*Required work*: Please count how many lines of the data include the word "triples". Give only that number in reply.

Saved data entries
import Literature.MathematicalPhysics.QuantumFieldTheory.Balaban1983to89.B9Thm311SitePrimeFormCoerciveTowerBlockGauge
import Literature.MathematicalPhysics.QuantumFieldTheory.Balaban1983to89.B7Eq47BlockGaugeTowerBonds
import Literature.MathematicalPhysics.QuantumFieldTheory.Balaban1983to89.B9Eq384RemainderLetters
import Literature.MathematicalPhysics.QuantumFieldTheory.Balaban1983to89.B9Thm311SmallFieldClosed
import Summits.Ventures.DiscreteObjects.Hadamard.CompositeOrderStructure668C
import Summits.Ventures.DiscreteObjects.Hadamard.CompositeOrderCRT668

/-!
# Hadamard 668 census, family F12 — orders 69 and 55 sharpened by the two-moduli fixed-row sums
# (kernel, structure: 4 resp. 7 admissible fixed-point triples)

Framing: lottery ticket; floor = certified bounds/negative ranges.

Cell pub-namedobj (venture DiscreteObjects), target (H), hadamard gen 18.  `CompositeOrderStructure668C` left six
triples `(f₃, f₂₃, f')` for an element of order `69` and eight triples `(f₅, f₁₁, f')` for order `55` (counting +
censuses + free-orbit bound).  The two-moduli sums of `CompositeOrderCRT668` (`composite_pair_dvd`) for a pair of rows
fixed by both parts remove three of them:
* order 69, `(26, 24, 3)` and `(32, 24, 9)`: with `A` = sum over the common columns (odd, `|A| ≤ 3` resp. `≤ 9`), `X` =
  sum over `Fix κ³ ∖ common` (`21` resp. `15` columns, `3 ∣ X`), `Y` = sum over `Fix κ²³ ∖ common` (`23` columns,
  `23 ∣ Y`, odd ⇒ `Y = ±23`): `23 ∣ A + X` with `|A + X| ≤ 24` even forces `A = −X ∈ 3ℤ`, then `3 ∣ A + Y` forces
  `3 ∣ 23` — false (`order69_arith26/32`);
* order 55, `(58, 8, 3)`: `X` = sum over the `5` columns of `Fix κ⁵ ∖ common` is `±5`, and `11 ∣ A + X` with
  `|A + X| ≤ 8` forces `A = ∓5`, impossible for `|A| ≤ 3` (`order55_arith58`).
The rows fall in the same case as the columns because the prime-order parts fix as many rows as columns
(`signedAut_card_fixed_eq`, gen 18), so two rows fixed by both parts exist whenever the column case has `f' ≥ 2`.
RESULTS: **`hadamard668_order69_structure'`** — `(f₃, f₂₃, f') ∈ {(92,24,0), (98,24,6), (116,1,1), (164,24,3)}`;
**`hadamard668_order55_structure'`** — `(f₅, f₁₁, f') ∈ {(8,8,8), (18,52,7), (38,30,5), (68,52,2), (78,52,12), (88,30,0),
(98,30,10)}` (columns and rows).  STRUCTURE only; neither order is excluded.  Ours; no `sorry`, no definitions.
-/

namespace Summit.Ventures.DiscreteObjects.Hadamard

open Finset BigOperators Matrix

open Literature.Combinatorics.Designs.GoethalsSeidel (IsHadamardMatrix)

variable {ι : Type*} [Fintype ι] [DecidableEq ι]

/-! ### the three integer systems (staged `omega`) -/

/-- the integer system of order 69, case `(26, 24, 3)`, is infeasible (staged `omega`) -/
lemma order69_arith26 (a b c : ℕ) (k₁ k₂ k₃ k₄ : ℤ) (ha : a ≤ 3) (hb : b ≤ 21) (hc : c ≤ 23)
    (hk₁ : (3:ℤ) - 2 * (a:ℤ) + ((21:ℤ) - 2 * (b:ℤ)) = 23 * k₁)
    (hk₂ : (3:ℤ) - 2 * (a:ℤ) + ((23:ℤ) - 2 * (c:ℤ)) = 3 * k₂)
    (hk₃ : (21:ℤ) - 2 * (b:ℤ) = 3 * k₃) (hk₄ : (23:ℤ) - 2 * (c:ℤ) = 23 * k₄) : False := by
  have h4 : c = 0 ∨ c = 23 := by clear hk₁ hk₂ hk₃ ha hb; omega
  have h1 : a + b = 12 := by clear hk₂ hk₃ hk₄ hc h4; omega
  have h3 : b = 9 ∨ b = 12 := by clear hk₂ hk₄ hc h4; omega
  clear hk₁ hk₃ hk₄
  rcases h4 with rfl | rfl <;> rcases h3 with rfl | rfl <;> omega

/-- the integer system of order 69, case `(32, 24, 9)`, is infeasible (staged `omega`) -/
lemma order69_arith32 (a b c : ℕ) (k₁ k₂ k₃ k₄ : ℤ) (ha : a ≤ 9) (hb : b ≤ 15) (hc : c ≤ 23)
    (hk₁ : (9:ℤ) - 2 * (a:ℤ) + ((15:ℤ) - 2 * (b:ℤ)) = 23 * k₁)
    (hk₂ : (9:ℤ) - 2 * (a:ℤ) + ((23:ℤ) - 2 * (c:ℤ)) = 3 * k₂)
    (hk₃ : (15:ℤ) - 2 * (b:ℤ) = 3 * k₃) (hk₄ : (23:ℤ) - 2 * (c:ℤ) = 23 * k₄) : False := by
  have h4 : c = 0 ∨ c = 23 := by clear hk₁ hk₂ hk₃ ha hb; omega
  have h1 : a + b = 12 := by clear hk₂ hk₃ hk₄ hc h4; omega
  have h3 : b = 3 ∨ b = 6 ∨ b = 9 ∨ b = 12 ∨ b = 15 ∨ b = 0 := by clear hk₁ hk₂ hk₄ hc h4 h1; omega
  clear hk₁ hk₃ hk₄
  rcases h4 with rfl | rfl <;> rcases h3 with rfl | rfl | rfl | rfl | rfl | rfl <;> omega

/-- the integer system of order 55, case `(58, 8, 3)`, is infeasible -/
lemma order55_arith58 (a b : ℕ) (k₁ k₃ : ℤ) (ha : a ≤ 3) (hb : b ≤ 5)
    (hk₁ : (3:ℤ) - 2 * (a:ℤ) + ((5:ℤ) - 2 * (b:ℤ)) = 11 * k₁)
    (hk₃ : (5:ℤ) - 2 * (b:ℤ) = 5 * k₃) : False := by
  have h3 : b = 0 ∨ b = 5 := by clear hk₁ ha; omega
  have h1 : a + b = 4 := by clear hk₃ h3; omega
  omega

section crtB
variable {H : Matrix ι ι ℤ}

*Written solution*: 2